With the help of AI, personal information collected from Twitter, Facebook, and other social media sites can be used to automatically generate phishing emails and posts with open rates as high as 80 per cent!
The emergence of CAaaS marketplaces is a game-changing development that drastically reduces barriers and challenges in cybercrime: Hackers and darknet brokers don’t need to perform cyberattacks to realise financial benefits from their innovations, and their customers don’t need to be hackers to mount cyberattacks.
The “as a service” model distances developers from the cyberattacks enabled by their products and services as they don’t need to be directly involved in the specific cyberattack.
It helps them evade the grasp of authorities, as well, because many services in CAaaS marketplaces are not fundamentally illegal.
The services offered are not randomly chosen but, rather, purposefully designed, innovative responses to business opportunities — sometimes with the help of cutting-edge technologies.
Thus, we see cybercrime evolving from a nefarious hobby into a business ecosystem and value chain with a global scope.
No wonder it is difficult, if not impossible, for the cyber defence community to keep up.
The service providers use several different pricing models.
In many cases, their offerings are available for a onetime fee for unlimited use. For example, recently, a Microsoft Office zero-day exploit was priced at $35,000 in Bitcoin in a darknet market.
Today’s cyberattacks are more often organised crime business people or nation state sponsored groups using proven business models within a well-defined ecosystem governed by the dictates of supply and demand.
This CAaaS ecosystem makes mounting targeted, scalable cyberattacks quicker, cheaper, and more difficult to stop. But understanding all that helps organisations refocus on how to combat cyberattacks.
Some ideas I would suggest:
2. Expand the focus of cyber-threat intelligence:
Many cyber-threat intelligence services collect data from enterprise IT environments to detect potential cyber threats. There is some investigation of the darknet, but it is usually limited to harvesting threat information and alerting potential targets. The emergence of new services on the darknet can alert defenders and potential targets to the kinds of attacks that may be brewing.

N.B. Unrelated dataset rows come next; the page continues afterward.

/-!
# `Balaban1983to89.B8Thm8SurvivingZd3HE` — [Balaban1985RegularSpaces] **THEOREM 8** (Sect. H, p. 101) IN ITS SURVIVING FORM ON THE `Ω₀ = ℤᵈ`
# MEMBERS OF THE RE-TYPED CARRIER `B8LeafModelZd3H.zdGF3H`, MODULO THE FIVE SOURCED SOCKETS, PROPOSITION 5's UNIQUENESS SOCKET IN THE REPAIRED
# («E») CURRENCY (ρ3) — this seat's g5 `B8Thm8SurvivingZd3H.thm8SurvivingAt_zd3H_univ_lan` VERBATIM on the E core
# `B8Thm4CoreZd3LanE.thm4Core_zd3_lanE`: the binder `SP5u` := `B8LeafModelZdSockP5uE.SockP5uE`'s text member-ised at `LanF i U₀ φ i.k` with the
# ρ2 source premiss; every other socket (`SP5base`, `SP5`, `SH59src`, `SP3src`), the conclusion and the proof unchanged

statement-level skeleton of published theorems with citation tags; proofs where landed; nothing here is a claim about the Yang–Mills mass gap

T. Bałaban, *Spaces of regular gauge field configurations on a lattice and gauge fixing conditions*, Commun. Math. Phys. **99** (1985) 75–102
`[Balaban1985RegularSpaces]` ("B8"; journal page = PDF page + 74): Thm 8 p. 101 («f … a Lie algebra valued function defined on Ω₀ … R(U₀)f = f
… |f|₍₋₂₎ < γ(α₀ + α₁)»), Thm 2 p. 83, Prop. 3 p. 87, Thm 4 p. 88, (1.65)–(1.66) pp. 87–88, (1.42) p. 83.

## WHY THIS FILE (cell `pub-ymgap`, HUMAN RULING D-0062; R134 seat `pub-ymgap-dag-n05-c` g6, DAG node N05 = [B8]; count-neutral)

The third of the three consumer re-knits dag-n05-d g5 asked this seat for (bus 2026-08-27T07:29Z, INTENT-5: FINDING «SP5u-CURRENCY»): the `SP5u`
binder of the g5 file (ρ2 text) is in the PRE-E tower-local currency — competitors' `λ`, `μ` read on the towers only, gradient clause only inside one
tower, the datum `u₁` without «= 1 off Ω₀» and without the (1.62)-shape of `U′^{u₁⁻¹}` — which NO provider of record can serve (dag-n04-b g5's located
point: Prop. 5's (1.102) λ-norm reads every bond touching `Ω_j`; the JOIN needs the datum's (1.62)-shape); n05-a g7 REPAIRED the consumer side with
`B8LeafModelZdSockP5uE.SockP5uE` (`B8Thm4UniqueE` ∕ `B8Thm4ConcreteE`), whose sourced body dag-n05-d g5 landed (`B8SockP5uEAssemblyBSrc`, p506142) and
whose member-level provider it files (`B8SockSP5uProviderSrc.sp5uE_of_lettersUB_src`).  ρ3 := ρ2 with `SP5u` re-typed to that text: member-ised
(`Ω ↦ i.Ω`, `Λs k ↦ i.Λs i.k`, `η ↦ i.η`, `k ↦ i.k`), `IsLandau138W … W ↦ LanF i U₀ φ i.k W`, the ρ2 five-clause source premiss kept where it was,
(1.62)-constant `5dL·B₈(α₀ + α₁)`.  THIS FILE is the g5 assembly byte for byte on the E core (`thm4Core_zd3_lan ↦ thm4Core_zd3_lanE`): the `SP5u` binder
is only PASSED to the core, so the proof does not change.  Its ι-generic Map twin (dag-n05-d's `B8Thm8SurvivingZd3MapH` regenerated) and the knit ∕ slot ∕
₁₃ faces on `Node00/CarriersB8SubBH` are dag-n05-d's to declare.  The ρ2 file stands (its theorem is true; only its `SP5u` binder is provider-less).

ORIGINAL g5 RATIONALE (kept).  The g4 assembly `B8Thm8SurvivingZd3.thm8SurvivingAt_zd3_univ_lan` (p491941) is VALID but its conclusion is FALSE (`B8LeafModelZd3SourceReality.
not_thm8SurvivingAt_zdGF3_univ`, p501857): at `zdGF3` the admitted sources include non-Hermitian and unbounded ones, so its five sourced sockets are
jointly unsatisfiable.  `B8LeafModelZd3H.zdGF3H` (p504278) re-types the ONE field `InR` as the printed reading — `InR138 … f ∧ (∀ x,
IsSelfAdjoint (f x)) ∧ (∀ x ∉ Ω₀, f x = 0) ∧ Bdd L k η (−2) (· ∈ Ω ·) f` — every other field `rfl`-equal to `zdGF3`'s.  THIS FILE is the SAME
assembly at `zdGF3H`: the Theorem-4-shaped core (`B8Thm4CoreZd3Lan.thm4Core_zd3_lan`, here its E twin `B8Thm4CoreZd3LanE.thm4Core_zd3_lanE`; Adm-generic) is entered with the admissibility
`Adm i f U₀ a b := (the four clauses) ∧ |f|₍₋₂₎ < γ(a + b)`, so the source premiss of `SP5base`, `SP5`, `SH59src`, `SP5u` now READS «φ ∈ R(U₀)
∧ φ Hermitian ∧ φ = 0 off Ω₀ ∧ Bdd ∧ |φ|₍₋₂₎ < γ(α₀ + α₁)» (providers may use reality and boundedness of the source — e.g. `pub-ymgap-dag-n05-d`
g5's sourced contraction engine, whose reality lemma needs `φ` Hermitian), and `SP3src` is stated in `zdGF3H`'s own fields.  Proof: VERBATIM the
g4 proof (the two known refuting sources are no longer admitted: `B8LeafModelZd3H.not_inR_zdGF3H_of_not_isSelfAdjoint`, `…_of_not_bdd`).
CONCLUSION: `Thm8SurvivingAt γ (5dL·B₈·(1 + 11d²)) (5dL·B₀β·(1 + 11d²)) (zdGF3H … ∘ val)` over `{i // i.Ω 0 = univ}`, MODULO, per member, the
five sourced sockets with the repaired premiss.  This is the honest `t8` target for a re-pin `famB8OfRecordH := zdGF3H ∘ val` of NODE 00's family.

## HONEST SCOPE

An assembly BY NAME of landed instances; nothing of Propositions 3∕5, (1.42), (1.59), (1.65) is re-proved; the five sockets are HYPOTHESES
quantified over ALL members of `ZdIdx` and all data (consumers key them ι-generically at law members, dag-n05-d's Map pattern — the ∀-binders are
prima facie too strong at degenerate members); their sourced providers are dag-n05-d g5's lineage (SP5 p508383, SP5u INTENT-5 (ii), SP3src via this
seat's `B8Prop3SrcZd3H`), themselves modulo [4]'s letters.  The `Ω₀ = ℤᵈ` restriction is print's admitted «Ω_j = T_η» (p. 77).  Count-neutral; N05 NOT
discharged; one finite `T⁴` programme at fixed `ε`, Bałaban as printed — nothing continuum ∕ ℝ⁴ ∕ OS ∕ mass-gap ∕ Clay.  No `sorry`, no `axiom`, no
definition, no `instance`.  Unit `pub-ymgap-dag-n05-c` (g6), 2026-08-27.

[cite: Balaban1985RegularSpaces, Thm 8 (1.146) p.101 («Lie algebra valued»), Thm 2 p.83, Thm 4 p.88, Prop. 3 p.87, (1.65)–(1.66) pp.87–88,
(1.42) p.83, (1.36)–(1.39) p.82, Prop. 5 p.94, p.86 (definition after (1.55)); Balaban1985BackgroundPropagators, Thm 3.3 p.398]
-/

noncomputable section

open NormedSpace

namespace Literature.MathematicalPhysics.QuantumFieldTheory.Balaban1983to89.B8Thm8SurvivingZd3HE

open Complex (I)
open MatrixLog B7Prop1Explicit B7Prop2Explicit B7Prop1Local B7Eq92Concrete
open B7Prop2Explicit (C0 c2')
open B7Prop3Flat (c3)
open B8Ineq132 (covDerivFwd InAk BondTouches)
open B8Eq119TwistedAxial (Restr129 InAx)
open B8Eq184Proof (gaugeExp cfgExp)
open B8Lemma1NonAbelian (mulCfg)
open B8Eq140Level (SideTouches)
open B8Eq146AExpansion (iEta)
open B7Prop4GeneralLevels (logCovIter linCovIter)
open B8Eq155JBound (Jcur wsup)
open B8ScaledSupNorm (bondNorm msup)
open B8Thm2LogB (blockTop)
open B8Ineq130 (tlo thi)
open B8Eq138LandauZd (IsLandau146W InR138 logCfg)
open B8Thm4Windows (thm4_windows thm4_windows_extra)
open B8LeafModelZd (ZdIdx)
open B8LeafModelZd3 (zdGF3)
open B8LeafModelZd3H (zdGF3H)
open B8ScaledSupNorm (Bdd)
open B8Ineq166Univ (norm_pert_sub_one_le_univ)
open B8Thm4CoreZd3LanE (thm4Core_zd3_lanE)

-- `Site` alone could resolve to the torus sites of `Setup.lean`; re-export the `ℤ^d` sites of `B7Prop1Explicit`.
export B7Prop1Explicit (Site)

variable {d : ℕ}

section Thm8

variable {𝔸 : Type} [CStarAlgebra 𝔸] [Nontrivial 𝔸]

2. Pursue a good offense as the best defense:
Cyber strategy in most organisations is still mainly reactive. Companies defend themselves after cyberattacks have been launched. A value-chain-based view of attacks enables a more proactive strategy: We can switch to playing offence by disrupting the CAaaS ecosystem. For example, defenders can flood the cyberattack ecosystem with deceptive services, making the dark web less attractive for cybercriminals seeking to purchase services. Another offensive strategy is to disrupt select services that are frequently used to create attack vectors, thereby making it difficult and risky to orchestrate an attack. For example, by monitoring and infiltrating botnet services as they did with Emotet, law enforcement agencies can anticipate and prevent attacks that use them. Likewise, infiltrating cryptocurrency-based money-laundering services could deter attackers by making it difficult for them to access their illegal gains.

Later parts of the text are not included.